* _Work request_: Find "is an extension" and "noncomputable section" in the records below. Copy the lines holding them and every line between, exactly, and no others.

* _Stored records_:

┌────────

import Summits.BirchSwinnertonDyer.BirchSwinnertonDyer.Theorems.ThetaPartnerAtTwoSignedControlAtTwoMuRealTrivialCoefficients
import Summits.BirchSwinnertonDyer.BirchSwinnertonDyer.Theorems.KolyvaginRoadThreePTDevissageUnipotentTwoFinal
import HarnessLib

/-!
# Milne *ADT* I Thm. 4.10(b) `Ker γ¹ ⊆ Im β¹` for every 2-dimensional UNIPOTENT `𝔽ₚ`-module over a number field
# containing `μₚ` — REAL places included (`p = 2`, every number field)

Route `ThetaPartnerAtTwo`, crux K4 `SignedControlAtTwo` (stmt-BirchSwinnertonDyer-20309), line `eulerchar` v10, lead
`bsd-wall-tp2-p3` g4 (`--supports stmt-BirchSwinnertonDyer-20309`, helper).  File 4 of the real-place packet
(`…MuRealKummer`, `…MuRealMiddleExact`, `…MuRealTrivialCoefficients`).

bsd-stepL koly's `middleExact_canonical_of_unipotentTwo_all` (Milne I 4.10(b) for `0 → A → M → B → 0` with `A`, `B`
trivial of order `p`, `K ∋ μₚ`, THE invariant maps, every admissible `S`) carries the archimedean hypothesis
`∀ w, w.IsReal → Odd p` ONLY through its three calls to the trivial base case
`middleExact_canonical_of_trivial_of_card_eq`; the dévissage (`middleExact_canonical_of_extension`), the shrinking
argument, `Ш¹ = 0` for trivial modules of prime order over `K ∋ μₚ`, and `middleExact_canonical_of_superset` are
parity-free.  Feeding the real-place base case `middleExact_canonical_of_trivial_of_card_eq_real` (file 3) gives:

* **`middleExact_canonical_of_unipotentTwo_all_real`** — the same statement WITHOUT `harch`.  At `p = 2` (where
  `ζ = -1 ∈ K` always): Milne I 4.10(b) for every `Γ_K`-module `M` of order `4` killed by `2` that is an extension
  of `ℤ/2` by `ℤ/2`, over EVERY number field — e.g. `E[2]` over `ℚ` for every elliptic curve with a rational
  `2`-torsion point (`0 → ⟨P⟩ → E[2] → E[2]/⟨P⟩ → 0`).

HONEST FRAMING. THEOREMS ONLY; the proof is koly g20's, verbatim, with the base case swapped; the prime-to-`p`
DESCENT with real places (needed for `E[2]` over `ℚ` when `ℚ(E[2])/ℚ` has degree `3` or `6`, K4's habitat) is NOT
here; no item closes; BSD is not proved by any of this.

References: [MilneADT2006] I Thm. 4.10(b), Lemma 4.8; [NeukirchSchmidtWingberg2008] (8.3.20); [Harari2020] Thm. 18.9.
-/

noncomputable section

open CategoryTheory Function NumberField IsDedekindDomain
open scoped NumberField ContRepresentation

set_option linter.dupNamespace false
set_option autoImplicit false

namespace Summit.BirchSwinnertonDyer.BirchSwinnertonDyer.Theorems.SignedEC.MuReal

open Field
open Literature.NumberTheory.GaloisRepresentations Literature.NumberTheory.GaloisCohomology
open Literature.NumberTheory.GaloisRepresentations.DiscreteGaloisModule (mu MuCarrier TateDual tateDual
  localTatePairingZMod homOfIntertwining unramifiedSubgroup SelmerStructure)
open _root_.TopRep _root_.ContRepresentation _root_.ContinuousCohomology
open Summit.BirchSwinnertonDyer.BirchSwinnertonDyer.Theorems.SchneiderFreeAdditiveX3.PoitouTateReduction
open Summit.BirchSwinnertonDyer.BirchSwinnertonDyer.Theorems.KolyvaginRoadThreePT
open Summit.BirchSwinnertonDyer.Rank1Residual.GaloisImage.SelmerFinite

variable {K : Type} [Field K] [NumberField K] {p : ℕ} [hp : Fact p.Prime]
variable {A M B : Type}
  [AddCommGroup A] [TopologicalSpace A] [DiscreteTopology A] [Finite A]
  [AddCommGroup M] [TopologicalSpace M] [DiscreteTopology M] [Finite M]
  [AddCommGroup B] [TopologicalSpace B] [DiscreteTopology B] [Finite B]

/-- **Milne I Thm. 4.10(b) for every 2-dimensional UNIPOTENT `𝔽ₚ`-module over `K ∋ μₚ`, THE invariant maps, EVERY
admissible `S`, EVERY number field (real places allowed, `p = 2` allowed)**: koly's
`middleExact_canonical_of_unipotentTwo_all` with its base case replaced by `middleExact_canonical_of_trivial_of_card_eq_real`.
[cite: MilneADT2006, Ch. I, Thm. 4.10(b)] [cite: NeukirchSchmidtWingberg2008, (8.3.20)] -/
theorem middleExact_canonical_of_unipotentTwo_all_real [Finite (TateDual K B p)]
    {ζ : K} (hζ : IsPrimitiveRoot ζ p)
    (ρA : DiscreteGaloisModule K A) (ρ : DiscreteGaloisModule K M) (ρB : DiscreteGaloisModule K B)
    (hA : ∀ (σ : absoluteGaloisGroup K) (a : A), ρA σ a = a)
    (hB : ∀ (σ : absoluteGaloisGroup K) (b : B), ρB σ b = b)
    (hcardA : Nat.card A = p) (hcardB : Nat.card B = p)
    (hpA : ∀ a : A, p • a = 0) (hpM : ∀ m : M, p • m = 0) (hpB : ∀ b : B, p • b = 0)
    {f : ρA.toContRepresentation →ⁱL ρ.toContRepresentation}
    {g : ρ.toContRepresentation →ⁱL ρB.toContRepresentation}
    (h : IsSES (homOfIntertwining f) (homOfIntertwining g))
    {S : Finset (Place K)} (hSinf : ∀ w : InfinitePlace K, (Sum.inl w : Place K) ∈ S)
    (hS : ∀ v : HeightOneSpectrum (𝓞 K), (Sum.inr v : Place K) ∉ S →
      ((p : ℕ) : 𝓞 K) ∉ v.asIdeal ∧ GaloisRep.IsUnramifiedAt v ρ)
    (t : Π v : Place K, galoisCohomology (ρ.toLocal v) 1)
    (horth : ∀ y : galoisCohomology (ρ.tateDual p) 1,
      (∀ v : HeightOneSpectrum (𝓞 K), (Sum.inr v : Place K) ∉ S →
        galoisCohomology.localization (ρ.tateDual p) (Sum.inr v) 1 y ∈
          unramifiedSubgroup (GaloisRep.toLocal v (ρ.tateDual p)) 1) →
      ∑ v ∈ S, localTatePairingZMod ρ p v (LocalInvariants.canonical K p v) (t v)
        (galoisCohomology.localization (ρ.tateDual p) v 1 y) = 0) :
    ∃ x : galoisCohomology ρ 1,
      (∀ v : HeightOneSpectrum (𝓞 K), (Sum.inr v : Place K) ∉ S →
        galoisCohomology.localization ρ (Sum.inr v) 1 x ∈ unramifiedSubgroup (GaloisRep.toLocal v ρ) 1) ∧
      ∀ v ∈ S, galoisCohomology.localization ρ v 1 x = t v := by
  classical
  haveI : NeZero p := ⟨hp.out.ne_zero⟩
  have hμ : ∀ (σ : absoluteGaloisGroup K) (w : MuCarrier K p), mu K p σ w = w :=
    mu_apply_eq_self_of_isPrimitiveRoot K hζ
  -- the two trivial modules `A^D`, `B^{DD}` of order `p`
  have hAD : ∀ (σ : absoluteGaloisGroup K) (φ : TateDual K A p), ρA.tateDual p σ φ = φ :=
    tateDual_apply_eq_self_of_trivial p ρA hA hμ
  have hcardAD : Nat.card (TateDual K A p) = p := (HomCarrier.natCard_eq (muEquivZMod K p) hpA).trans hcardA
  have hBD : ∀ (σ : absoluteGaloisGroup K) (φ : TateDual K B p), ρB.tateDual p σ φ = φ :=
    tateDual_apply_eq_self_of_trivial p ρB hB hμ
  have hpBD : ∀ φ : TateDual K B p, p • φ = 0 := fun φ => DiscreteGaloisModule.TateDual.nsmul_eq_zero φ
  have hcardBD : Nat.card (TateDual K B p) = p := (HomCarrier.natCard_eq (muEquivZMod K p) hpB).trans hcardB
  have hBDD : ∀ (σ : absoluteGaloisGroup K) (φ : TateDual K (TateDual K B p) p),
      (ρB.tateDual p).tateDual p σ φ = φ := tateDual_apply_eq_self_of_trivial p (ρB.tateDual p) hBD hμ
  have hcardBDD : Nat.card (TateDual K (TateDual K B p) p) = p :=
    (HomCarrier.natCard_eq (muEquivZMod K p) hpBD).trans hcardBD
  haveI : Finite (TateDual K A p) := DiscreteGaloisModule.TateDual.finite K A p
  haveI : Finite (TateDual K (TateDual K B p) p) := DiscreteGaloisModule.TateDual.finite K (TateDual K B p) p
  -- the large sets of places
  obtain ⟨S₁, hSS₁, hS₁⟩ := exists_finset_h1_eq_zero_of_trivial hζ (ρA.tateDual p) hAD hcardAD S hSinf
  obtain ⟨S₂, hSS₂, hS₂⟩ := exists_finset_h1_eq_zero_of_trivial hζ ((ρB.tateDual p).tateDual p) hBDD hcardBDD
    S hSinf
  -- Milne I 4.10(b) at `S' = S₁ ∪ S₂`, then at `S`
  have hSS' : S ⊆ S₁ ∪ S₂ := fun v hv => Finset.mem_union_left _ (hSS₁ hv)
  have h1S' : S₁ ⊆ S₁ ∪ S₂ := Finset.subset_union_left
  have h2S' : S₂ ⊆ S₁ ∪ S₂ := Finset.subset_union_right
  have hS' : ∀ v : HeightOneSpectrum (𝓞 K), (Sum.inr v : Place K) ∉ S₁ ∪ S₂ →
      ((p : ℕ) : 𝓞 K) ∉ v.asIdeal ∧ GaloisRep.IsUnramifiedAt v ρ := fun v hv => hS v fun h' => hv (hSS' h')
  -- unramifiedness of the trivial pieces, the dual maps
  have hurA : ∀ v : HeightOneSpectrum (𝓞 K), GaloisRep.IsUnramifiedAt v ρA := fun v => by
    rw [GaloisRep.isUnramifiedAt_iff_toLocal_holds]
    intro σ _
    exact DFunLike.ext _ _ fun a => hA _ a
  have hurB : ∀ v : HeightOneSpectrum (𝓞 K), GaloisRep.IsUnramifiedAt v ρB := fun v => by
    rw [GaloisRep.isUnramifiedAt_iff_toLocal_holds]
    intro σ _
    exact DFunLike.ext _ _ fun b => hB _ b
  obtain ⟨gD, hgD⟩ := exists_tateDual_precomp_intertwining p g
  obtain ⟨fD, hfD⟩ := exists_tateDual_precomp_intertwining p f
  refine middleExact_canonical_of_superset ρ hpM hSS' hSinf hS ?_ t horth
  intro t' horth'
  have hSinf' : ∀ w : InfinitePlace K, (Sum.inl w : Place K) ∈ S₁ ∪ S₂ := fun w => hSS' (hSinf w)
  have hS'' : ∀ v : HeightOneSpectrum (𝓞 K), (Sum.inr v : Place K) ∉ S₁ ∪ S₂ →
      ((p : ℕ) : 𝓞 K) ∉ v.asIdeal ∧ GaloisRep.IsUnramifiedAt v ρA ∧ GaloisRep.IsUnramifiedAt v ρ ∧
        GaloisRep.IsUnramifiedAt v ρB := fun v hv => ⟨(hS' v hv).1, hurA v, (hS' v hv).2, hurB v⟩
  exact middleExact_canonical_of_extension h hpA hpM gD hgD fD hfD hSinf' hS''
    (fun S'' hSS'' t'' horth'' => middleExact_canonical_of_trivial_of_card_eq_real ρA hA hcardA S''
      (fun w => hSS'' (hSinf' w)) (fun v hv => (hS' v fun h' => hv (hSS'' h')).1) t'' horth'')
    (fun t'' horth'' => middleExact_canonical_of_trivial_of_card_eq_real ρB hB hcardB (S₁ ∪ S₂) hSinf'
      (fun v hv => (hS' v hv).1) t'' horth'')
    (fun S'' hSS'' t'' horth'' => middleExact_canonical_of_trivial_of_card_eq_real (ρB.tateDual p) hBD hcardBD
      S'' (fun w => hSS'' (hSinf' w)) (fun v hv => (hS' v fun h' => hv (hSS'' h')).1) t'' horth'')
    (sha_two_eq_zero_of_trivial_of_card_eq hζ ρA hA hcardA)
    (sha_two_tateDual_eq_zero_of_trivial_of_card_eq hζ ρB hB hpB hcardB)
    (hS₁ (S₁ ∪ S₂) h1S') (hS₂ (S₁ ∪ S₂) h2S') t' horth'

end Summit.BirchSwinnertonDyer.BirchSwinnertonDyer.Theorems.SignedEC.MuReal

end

└────────

* _Expected output_:
  `ζ = -1 ∈ K` always): Milne I 4.10(b) for every `Γ_K`-module `M` of order `4` killed by `2` that is an extension
  of `ℤ/2` by `ℤ/2`, over EVERY number field — e.g. `E[2]` over `ℚ` for every elliptic curve with a rational
  `2`-torsion point (`0 → ⟨P⟩ → E[2] → E[2]/⟨P⟩ → 0`).

HONEST FRAMING. THEOREMS ONLY; the proof is koly g20's, verbatim, with the base case swapped; the prime-to-`p`
DESCENT with real places (needed for `E[2]` over `ℚ` when `ℚ(E[2])/ℚ` has degree `3` or `6`, K4's habitat) is NOT
here; no item closes; BSD is not proved by any of this.

References: [MilneADT2006] I Thm. 4.10(b), Lemma 4.8; [NeukirchSchmidtWingberg2008] (8.3.20); [Harari2020] Thm. 18.9.
-/

noncomputable section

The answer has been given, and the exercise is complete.